### SOURCE RECORDS
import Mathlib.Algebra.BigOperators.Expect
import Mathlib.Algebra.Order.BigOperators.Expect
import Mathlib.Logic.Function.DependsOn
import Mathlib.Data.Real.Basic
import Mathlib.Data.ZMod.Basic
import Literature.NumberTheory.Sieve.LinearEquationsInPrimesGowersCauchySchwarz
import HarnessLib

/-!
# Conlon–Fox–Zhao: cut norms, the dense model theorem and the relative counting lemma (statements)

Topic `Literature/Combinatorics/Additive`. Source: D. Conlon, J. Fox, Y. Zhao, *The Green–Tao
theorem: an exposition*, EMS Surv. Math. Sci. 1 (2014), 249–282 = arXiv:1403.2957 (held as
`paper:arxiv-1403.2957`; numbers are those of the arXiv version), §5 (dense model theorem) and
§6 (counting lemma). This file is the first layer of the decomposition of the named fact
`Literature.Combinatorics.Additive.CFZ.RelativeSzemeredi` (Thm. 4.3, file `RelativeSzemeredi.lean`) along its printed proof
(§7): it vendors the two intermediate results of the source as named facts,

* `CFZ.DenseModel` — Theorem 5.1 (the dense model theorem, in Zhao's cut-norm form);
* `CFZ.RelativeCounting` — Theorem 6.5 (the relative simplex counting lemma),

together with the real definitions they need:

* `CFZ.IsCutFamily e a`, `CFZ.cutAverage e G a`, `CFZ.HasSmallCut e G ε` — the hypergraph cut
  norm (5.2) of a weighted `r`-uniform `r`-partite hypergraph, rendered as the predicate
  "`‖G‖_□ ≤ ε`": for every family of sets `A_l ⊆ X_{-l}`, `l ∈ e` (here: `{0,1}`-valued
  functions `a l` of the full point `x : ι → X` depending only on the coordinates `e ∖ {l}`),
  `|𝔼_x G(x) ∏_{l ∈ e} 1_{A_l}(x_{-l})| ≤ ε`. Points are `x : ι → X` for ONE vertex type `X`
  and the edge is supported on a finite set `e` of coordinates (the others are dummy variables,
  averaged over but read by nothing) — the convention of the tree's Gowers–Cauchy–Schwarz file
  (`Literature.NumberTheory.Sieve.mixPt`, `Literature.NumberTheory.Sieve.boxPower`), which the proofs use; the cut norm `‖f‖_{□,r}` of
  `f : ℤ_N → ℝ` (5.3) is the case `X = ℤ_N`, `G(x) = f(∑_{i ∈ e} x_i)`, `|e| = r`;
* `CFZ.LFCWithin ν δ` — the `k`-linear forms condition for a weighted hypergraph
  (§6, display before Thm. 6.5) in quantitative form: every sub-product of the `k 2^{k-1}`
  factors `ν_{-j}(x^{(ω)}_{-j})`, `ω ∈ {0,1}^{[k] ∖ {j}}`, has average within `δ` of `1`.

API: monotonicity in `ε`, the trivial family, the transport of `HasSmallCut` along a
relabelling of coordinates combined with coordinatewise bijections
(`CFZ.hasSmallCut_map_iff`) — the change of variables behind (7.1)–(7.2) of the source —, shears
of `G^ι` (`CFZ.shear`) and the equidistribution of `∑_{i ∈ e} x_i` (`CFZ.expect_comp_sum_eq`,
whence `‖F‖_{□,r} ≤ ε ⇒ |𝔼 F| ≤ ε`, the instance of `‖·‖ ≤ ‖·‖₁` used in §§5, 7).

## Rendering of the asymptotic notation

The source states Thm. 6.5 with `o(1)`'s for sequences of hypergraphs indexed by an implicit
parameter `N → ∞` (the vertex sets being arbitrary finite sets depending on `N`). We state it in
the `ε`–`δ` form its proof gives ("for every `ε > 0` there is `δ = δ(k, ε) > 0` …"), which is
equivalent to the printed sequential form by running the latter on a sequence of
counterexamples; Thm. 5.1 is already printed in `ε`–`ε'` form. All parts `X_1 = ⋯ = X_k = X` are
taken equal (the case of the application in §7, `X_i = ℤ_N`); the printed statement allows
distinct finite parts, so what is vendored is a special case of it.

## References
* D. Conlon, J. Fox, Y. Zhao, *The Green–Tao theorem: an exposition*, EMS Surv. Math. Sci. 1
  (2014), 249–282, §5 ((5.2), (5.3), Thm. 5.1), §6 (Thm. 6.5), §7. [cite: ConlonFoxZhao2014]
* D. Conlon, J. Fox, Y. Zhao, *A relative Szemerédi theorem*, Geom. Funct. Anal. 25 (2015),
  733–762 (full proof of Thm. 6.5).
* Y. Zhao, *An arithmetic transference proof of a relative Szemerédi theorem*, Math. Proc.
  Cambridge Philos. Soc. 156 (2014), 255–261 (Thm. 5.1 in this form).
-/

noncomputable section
* * *
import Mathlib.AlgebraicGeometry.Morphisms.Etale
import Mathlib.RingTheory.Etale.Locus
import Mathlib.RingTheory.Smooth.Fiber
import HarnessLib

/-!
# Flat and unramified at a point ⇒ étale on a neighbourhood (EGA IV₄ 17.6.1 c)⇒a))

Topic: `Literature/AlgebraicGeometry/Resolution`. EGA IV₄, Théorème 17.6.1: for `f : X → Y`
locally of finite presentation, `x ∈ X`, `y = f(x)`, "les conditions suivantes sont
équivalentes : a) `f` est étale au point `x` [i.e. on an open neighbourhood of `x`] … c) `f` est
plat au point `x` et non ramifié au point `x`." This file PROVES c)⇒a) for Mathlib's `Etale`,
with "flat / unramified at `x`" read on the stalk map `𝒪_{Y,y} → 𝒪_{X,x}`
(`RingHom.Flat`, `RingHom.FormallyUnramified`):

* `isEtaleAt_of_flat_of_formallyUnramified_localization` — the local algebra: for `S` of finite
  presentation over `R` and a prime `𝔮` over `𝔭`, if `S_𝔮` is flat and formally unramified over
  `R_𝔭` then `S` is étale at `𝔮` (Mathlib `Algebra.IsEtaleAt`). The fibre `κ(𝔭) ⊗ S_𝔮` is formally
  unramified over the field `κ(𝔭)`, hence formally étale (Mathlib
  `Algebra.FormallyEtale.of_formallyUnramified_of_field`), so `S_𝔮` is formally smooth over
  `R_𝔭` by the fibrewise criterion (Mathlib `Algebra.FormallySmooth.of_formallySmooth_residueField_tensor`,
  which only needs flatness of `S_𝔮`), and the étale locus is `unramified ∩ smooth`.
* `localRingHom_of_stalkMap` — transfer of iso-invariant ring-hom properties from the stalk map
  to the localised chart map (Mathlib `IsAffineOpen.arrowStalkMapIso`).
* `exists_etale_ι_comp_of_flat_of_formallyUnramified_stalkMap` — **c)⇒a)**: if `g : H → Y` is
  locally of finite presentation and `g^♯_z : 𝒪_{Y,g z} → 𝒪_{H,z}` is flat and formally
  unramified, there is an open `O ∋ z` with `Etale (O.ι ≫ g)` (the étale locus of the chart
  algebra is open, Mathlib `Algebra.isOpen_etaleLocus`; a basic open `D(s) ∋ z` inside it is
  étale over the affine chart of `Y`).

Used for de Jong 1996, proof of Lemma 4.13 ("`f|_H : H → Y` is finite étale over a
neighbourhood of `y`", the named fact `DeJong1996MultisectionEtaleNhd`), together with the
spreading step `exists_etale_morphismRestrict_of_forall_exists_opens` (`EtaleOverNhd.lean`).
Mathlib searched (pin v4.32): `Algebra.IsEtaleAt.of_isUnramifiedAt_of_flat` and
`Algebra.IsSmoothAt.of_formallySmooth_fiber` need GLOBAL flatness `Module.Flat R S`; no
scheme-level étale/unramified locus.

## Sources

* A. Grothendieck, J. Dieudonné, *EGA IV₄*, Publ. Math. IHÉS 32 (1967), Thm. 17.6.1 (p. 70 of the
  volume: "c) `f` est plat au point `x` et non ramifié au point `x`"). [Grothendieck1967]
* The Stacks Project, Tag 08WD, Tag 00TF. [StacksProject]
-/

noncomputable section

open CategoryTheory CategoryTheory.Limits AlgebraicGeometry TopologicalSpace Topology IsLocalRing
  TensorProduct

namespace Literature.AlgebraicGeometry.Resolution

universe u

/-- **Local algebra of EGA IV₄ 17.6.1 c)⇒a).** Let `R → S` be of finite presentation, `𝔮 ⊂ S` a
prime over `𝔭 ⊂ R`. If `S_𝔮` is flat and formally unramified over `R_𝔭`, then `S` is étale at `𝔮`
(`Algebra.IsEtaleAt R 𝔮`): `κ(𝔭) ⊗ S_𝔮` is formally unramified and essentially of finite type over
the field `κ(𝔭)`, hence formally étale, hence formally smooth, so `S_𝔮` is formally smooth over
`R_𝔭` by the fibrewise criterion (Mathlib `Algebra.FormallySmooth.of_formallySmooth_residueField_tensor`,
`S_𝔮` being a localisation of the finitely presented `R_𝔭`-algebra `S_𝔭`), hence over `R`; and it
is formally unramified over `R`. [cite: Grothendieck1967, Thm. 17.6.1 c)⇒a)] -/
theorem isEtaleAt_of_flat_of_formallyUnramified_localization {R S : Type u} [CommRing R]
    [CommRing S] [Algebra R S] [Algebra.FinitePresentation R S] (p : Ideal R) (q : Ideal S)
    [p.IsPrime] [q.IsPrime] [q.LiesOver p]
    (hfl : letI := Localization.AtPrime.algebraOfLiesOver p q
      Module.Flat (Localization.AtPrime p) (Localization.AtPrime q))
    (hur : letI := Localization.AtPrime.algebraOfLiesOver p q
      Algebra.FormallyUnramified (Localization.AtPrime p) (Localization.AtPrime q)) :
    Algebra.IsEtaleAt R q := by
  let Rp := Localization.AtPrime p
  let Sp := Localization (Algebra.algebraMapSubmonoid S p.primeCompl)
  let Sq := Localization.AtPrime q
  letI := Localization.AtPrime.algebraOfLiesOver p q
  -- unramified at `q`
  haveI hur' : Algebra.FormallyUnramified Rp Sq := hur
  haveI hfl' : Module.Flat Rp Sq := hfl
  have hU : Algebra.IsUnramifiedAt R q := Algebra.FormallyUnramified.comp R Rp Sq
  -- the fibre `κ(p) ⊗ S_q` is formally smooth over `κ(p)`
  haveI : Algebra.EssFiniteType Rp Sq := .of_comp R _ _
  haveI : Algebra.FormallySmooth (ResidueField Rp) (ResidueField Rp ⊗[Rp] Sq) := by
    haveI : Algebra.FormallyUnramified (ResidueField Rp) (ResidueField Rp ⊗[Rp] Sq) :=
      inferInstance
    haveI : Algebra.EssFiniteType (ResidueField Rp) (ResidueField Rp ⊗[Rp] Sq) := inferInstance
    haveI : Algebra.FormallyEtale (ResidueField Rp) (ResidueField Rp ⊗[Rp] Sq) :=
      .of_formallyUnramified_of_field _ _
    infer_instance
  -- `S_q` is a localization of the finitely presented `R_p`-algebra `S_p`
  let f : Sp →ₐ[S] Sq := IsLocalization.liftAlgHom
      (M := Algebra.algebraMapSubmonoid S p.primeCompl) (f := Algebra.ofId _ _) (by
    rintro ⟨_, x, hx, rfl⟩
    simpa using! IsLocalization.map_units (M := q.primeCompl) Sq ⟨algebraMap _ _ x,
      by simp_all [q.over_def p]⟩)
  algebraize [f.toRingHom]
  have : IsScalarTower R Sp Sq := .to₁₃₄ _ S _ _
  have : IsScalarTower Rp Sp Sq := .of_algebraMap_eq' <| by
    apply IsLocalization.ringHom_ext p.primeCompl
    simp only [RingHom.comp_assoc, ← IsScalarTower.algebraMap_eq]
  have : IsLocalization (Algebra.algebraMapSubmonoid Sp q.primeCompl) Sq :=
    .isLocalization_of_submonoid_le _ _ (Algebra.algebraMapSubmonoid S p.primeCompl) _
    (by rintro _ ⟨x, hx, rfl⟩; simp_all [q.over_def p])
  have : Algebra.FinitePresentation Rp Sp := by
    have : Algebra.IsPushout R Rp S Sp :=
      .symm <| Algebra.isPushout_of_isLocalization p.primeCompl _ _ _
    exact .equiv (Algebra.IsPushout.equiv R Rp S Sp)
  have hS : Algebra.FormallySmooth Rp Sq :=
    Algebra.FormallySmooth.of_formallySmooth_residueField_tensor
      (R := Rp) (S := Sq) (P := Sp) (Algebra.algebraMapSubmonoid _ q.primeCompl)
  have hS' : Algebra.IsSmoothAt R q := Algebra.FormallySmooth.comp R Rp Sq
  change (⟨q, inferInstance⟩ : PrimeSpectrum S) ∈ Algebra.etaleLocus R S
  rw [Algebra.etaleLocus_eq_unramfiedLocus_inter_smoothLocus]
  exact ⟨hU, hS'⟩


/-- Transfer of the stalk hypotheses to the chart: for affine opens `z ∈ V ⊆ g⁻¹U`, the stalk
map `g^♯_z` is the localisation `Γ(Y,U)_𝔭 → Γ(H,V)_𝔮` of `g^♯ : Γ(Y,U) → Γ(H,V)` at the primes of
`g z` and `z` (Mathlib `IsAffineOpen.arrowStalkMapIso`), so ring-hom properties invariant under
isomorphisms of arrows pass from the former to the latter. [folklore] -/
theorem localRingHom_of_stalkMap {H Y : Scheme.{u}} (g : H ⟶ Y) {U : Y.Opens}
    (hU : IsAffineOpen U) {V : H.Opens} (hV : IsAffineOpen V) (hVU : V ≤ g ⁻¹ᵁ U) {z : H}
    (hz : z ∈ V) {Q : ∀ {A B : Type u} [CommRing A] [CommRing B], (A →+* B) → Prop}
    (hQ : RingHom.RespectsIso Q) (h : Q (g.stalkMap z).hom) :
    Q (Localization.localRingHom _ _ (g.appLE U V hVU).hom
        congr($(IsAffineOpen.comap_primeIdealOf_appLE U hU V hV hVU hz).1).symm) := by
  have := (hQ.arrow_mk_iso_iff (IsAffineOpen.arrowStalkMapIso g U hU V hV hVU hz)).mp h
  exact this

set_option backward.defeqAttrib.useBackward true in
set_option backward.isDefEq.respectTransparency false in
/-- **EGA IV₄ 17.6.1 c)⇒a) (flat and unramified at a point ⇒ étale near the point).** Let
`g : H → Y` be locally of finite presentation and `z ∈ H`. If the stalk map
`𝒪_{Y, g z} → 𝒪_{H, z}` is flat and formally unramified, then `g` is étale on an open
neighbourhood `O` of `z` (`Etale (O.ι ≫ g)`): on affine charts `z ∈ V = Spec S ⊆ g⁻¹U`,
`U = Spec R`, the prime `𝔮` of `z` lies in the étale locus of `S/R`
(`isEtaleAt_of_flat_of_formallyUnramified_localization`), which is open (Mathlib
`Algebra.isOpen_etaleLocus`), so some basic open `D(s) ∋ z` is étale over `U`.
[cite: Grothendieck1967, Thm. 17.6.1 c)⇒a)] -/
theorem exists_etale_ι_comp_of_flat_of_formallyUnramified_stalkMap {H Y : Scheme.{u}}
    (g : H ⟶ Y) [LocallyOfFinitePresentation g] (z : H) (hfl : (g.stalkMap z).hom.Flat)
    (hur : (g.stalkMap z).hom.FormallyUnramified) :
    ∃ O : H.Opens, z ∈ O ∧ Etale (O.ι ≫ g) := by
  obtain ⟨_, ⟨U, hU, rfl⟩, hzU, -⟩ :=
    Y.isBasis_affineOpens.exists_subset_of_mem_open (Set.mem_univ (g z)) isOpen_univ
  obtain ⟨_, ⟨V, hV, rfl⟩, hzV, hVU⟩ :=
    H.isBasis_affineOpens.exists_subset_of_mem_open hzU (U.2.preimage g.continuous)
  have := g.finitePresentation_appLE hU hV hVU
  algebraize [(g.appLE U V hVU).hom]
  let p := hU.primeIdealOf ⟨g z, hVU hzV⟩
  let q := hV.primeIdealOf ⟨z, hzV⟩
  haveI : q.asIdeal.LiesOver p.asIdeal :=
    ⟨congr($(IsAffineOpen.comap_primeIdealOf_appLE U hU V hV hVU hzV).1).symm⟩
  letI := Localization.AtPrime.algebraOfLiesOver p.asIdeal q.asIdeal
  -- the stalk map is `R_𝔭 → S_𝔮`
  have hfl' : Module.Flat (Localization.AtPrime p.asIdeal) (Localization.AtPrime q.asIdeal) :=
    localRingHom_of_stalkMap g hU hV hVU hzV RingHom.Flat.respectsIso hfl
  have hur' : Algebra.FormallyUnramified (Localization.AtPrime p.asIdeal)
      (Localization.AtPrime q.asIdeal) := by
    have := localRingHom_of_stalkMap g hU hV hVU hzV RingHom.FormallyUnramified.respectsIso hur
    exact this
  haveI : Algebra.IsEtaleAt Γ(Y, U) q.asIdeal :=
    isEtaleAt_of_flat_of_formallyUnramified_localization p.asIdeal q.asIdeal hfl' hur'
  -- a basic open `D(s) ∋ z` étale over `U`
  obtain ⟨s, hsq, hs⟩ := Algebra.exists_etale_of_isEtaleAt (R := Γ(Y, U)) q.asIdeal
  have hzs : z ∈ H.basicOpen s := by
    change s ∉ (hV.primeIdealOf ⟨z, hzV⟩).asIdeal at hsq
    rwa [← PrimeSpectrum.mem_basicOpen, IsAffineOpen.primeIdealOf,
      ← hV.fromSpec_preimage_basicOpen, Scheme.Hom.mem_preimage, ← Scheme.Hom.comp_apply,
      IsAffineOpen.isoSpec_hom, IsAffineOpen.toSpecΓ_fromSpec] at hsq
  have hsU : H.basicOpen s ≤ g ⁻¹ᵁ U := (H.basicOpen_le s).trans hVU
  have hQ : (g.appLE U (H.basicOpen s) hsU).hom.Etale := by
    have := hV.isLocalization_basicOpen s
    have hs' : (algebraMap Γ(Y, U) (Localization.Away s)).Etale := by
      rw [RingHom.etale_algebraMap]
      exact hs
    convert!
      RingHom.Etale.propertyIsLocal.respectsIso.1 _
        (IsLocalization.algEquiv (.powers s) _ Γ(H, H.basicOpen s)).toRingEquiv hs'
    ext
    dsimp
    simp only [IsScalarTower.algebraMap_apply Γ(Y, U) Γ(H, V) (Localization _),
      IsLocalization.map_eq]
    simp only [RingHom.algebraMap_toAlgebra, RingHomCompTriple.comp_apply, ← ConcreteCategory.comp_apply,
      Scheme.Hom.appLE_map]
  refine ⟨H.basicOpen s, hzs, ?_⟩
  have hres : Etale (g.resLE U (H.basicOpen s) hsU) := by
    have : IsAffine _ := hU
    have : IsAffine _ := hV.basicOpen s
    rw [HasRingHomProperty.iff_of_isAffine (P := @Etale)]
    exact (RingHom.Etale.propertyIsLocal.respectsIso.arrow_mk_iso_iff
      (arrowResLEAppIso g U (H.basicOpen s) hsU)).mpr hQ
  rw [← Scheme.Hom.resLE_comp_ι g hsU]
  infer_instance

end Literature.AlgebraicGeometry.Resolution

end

### WORK REQUEST
Output each line of the listing in which the string "Topic" is found.

### ANSWER AREA
Topic `Literature/Combinatorics/Additive`. Source: D. Conlon, J. Fox, Y. Zhao, *The Green–Tao
Topic: `Literature/AlgebraicGeometry/Resolution`. EGA IV₄, Théorème 17.6.1: for `f : X → Y`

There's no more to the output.